[Collection entries]
-----

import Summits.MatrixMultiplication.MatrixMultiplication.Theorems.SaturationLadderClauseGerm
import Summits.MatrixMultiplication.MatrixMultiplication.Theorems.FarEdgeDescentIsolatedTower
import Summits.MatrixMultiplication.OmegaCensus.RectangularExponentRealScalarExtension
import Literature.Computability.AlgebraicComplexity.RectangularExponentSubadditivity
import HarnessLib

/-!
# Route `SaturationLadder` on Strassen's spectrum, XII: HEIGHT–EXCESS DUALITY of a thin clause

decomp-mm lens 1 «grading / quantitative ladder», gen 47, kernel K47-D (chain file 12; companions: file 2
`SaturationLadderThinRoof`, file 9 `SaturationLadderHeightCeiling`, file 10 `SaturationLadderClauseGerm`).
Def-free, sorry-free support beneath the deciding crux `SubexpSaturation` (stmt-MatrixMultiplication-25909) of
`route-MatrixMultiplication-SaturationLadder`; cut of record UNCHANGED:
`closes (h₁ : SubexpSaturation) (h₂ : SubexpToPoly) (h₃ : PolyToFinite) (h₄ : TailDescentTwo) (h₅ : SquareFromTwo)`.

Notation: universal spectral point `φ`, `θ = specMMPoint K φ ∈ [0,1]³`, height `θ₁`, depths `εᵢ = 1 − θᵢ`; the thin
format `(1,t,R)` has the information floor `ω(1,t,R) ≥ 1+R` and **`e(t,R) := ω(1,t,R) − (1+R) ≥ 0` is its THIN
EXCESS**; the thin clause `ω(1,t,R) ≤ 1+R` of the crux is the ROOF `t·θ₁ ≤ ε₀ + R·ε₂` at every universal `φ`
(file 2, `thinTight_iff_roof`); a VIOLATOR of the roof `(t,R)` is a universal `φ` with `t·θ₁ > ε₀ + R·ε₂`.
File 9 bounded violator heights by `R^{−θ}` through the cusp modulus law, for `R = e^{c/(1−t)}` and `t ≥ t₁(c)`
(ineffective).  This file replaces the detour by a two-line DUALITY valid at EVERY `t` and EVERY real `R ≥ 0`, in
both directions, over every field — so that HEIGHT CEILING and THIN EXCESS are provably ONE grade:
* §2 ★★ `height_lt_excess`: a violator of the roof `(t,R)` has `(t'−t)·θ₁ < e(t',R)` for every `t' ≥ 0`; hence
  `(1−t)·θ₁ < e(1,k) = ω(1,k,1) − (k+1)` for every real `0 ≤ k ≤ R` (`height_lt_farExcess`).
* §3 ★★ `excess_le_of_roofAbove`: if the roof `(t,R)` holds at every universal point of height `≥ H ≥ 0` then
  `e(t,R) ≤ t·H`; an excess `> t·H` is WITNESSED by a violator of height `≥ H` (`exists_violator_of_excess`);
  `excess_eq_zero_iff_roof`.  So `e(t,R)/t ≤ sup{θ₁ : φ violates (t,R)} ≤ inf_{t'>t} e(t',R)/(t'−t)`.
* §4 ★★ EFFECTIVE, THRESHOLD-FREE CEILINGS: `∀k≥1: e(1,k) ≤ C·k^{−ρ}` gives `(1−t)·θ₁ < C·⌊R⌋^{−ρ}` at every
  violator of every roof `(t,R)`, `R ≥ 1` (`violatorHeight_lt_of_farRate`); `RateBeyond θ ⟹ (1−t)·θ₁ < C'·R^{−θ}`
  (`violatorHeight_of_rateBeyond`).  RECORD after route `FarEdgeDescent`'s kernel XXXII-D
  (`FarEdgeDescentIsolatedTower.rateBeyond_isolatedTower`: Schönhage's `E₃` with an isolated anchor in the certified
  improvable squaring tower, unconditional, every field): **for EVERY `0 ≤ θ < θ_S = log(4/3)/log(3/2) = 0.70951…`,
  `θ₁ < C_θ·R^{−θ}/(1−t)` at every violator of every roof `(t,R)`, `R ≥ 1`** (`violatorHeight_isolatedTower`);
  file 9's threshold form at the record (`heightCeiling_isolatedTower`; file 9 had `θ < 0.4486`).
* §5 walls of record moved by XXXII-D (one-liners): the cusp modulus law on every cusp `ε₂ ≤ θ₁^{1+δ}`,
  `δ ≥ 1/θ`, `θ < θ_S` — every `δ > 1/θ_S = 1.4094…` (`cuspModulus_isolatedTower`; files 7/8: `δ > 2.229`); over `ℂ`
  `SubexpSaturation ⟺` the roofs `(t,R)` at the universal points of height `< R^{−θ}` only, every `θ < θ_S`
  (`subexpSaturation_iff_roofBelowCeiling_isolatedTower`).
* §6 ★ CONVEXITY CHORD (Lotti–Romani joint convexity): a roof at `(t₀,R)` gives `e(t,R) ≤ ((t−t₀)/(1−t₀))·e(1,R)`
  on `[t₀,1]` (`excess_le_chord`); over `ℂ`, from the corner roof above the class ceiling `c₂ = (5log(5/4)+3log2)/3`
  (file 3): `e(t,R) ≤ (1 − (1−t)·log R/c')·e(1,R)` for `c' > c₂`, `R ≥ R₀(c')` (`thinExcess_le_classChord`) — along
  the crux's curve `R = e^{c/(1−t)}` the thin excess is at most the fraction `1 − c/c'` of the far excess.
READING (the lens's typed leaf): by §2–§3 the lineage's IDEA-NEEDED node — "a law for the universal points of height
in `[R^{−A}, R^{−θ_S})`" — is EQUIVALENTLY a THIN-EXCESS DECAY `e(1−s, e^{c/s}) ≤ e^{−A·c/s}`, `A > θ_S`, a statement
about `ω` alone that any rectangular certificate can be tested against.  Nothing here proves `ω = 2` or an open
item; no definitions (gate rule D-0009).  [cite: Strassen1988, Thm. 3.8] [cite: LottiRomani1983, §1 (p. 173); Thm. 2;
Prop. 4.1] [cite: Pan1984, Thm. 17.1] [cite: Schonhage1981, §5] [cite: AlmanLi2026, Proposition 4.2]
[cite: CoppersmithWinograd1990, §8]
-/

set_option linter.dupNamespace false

-----

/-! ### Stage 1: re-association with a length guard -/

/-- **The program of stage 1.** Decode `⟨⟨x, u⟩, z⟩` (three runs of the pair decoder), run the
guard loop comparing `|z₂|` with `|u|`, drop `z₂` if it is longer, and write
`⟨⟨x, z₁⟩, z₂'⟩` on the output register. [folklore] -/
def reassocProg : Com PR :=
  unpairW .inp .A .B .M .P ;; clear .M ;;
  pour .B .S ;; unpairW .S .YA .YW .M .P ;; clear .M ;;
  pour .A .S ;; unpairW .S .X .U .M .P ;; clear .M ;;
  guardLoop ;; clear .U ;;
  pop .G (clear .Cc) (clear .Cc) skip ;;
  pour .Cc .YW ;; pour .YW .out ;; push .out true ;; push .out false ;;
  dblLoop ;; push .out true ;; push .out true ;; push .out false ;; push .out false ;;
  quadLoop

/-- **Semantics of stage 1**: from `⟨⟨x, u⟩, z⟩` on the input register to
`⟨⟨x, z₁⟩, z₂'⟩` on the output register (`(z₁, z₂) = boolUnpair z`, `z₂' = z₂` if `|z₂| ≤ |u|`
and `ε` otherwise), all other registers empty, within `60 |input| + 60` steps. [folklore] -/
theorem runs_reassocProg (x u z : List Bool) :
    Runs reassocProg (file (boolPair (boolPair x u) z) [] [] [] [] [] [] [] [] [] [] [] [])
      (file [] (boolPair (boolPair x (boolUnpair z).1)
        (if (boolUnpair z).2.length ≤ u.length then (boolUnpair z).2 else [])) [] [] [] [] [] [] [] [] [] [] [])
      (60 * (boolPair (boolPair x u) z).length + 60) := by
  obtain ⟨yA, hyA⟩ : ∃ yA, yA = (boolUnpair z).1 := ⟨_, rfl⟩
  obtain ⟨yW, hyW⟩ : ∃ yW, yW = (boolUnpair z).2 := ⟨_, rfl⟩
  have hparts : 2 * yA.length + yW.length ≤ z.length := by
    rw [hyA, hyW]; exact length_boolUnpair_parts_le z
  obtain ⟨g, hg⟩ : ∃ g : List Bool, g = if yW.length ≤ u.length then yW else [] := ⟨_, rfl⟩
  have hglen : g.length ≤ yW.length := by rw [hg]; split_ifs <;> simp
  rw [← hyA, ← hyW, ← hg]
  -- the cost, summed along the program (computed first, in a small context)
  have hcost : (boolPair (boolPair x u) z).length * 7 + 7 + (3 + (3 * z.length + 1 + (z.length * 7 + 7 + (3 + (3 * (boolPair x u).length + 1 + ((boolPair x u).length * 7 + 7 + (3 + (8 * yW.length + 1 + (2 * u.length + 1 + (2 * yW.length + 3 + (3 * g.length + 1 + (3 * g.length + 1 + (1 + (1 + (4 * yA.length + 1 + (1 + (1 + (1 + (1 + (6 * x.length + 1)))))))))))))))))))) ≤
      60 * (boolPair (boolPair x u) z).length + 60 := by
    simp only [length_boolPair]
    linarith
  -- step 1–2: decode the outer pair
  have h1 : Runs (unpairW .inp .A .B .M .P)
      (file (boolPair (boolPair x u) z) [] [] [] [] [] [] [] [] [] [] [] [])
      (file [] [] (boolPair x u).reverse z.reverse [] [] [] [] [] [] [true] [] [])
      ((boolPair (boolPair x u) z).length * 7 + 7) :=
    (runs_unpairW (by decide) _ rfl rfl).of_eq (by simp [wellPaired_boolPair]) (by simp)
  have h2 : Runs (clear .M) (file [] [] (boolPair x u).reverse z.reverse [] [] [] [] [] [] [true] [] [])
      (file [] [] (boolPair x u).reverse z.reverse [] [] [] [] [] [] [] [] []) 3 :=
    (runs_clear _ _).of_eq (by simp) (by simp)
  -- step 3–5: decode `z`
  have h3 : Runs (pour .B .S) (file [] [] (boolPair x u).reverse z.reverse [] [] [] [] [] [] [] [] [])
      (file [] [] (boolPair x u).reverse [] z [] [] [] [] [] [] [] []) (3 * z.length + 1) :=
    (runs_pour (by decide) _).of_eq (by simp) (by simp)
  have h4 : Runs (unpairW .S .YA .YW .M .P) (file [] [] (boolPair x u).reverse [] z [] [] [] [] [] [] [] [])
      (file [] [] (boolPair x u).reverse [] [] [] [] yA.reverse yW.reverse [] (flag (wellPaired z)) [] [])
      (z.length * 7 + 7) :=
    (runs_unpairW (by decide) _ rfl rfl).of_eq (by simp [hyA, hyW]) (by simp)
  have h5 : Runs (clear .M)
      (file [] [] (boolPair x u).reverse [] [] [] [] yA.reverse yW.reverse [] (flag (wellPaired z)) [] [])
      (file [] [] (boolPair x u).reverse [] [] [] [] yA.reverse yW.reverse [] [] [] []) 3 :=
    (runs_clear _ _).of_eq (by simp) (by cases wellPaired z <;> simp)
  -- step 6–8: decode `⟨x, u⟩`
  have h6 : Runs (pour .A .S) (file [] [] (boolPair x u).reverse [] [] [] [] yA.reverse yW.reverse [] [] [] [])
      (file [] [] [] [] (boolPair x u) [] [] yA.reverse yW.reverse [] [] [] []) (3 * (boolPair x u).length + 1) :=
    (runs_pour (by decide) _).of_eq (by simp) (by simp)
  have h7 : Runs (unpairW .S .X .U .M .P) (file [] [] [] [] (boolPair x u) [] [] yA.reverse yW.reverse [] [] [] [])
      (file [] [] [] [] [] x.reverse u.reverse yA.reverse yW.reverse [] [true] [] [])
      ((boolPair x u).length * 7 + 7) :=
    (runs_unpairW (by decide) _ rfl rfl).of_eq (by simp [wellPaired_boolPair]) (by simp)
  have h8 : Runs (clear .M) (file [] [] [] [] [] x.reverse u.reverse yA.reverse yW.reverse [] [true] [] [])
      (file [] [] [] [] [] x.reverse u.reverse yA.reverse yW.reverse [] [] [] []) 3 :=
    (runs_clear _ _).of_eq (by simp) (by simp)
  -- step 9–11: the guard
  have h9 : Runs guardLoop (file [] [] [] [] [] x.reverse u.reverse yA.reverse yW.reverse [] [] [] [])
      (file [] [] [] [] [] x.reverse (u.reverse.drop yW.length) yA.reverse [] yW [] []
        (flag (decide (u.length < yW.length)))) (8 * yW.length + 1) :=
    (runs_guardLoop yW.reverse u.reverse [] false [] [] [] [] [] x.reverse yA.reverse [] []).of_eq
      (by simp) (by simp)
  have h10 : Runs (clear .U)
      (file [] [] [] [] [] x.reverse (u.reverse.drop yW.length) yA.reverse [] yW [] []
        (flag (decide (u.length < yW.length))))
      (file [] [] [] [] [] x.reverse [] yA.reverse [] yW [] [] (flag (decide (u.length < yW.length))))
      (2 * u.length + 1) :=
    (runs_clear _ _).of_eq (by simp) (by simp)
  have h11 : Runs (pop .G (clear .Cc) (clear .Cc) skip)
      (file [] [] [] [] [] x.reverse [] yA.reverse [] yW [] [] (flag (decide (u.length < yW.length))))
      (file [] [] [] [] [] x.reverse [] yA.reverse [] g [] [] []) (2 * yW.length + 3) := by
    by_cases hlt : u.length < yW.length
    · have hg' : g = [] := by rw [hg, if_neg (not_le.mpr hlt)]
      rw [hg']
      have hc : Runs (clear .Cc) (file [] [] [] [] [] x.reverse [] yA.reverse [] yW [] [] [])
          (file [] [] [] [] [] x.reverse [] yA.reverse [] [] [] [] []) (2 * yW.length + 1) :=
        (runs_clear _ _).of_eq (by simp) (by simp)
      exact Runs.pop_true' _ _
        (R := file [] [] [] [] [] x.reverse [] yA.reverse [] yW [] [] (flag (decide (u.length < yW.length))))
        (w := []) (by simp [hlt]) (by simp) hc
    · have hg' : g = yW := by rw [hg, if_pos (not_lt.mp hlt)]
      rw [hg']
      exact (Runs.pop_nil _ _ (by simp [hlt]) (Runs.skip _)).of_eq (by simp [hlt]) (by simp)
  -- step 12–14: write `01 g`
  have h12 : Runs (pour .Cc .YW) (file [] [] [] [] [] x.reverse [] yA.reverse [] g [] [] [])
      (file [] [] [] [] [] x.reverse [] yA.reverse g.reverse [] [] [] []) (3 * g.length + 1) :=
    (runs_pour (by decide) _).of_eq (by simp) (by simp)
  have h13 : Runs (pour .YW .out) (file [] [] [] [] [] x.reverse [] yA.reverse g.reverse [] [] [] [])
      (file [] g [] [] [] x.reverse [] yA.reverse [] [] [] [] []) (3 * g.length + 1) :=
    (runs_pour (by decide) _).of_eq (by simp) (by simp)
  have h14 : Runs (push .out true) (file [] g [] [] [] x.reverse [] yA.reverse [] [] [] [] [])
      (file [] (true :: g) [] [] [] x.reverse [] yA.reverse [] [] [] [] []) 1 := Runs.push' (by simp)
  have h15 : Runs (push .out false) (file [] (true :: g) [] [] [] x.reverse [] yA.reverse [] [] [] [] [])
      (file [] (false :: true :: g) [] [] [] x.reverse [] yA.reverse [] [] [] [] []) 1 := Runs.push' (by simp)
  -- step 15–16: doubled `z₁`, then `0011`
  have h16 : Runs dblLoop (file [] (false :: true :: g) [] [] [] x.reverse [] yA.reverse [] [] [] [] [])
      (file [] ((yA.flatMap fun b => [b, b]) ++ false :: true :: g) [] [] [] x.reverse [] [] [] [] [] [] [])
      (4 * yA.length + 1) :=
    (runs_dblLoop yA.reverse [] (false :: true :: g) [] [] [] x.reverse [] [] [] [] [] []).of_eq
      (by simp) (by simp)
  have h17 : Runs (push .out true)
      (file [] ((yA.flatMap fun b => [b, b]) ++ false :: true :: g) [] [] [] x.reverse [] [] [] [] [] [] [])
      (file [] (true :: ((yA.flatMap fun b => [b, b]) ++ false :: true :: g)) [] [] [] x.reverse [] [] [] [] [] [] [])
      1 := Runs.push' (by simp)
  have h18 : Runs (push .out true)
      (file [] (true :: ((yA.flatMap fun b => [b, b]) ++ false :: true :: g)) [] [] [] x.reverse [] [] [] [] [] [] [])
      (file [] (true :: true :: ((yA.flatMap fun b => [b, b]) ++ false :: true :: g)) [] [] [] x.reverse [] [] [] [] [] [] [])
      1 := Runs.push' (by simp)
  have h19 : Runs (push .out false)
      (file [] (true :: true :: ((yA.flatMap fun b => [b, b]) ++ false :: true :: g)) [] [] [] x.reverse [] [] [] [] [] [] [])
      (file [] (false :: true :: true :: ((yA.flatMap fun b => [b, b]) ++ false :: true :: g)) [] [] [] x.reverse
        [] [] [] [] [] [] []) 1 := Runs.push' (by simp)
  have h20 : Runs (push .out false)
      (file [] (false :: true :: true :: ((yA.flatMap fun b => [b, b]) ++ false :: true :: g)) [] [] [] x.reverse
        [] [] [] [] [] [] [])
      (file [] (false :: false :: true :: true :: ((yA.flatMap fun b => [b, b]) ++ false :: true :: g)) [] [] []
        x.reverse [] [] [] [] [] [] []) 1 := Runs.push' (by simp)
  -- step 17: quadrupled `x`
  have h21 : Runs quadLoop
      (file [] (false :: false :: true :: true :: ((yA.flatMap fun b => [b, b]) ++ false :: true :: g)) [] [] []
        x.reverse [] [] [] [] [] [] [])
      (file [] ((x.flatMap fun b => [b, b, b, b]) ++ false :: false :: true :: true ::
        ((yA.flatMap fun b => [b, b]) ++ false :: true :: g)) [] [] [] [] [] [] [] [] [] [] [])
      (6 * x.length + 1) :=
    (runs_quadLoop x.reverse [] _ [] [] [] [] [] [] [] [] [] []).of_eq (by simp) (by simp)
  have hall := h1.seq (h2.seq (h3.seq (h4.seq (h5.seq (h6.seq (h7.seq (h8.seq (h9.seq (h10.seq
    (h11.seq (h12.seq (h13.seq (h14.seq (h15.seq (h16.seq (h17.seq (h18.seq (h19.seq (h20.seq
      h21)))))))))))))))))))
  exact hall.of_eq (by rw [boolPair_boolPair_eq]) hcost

-----

# [TASK TO CARRY OUT]
The required output is the stretch of entries above from the line containing "have h2 : Runs" through the line containing "have h3 : Runs", reproduced exactly.

# [WRITTEN RESPONSE]
  have h2 : Runs (clear .M) (file [] [] (boolPair x u).reverse z.reverse [] [] [] [] [] [] [true] [] [])
      (file [] [] (boolPair x u).reverse z.reverse [] [] [] [] [] [] [] [] []) 3 :=
    (runs_clear _ _).of_eq (by simp) (by simp)
  -- step 3–5: decode `z`
  have h3 : Runs (pour .B .S) (file [] [] (boolPair x u).reverse z.reverse [] [] [] [] [] [] [] [] [])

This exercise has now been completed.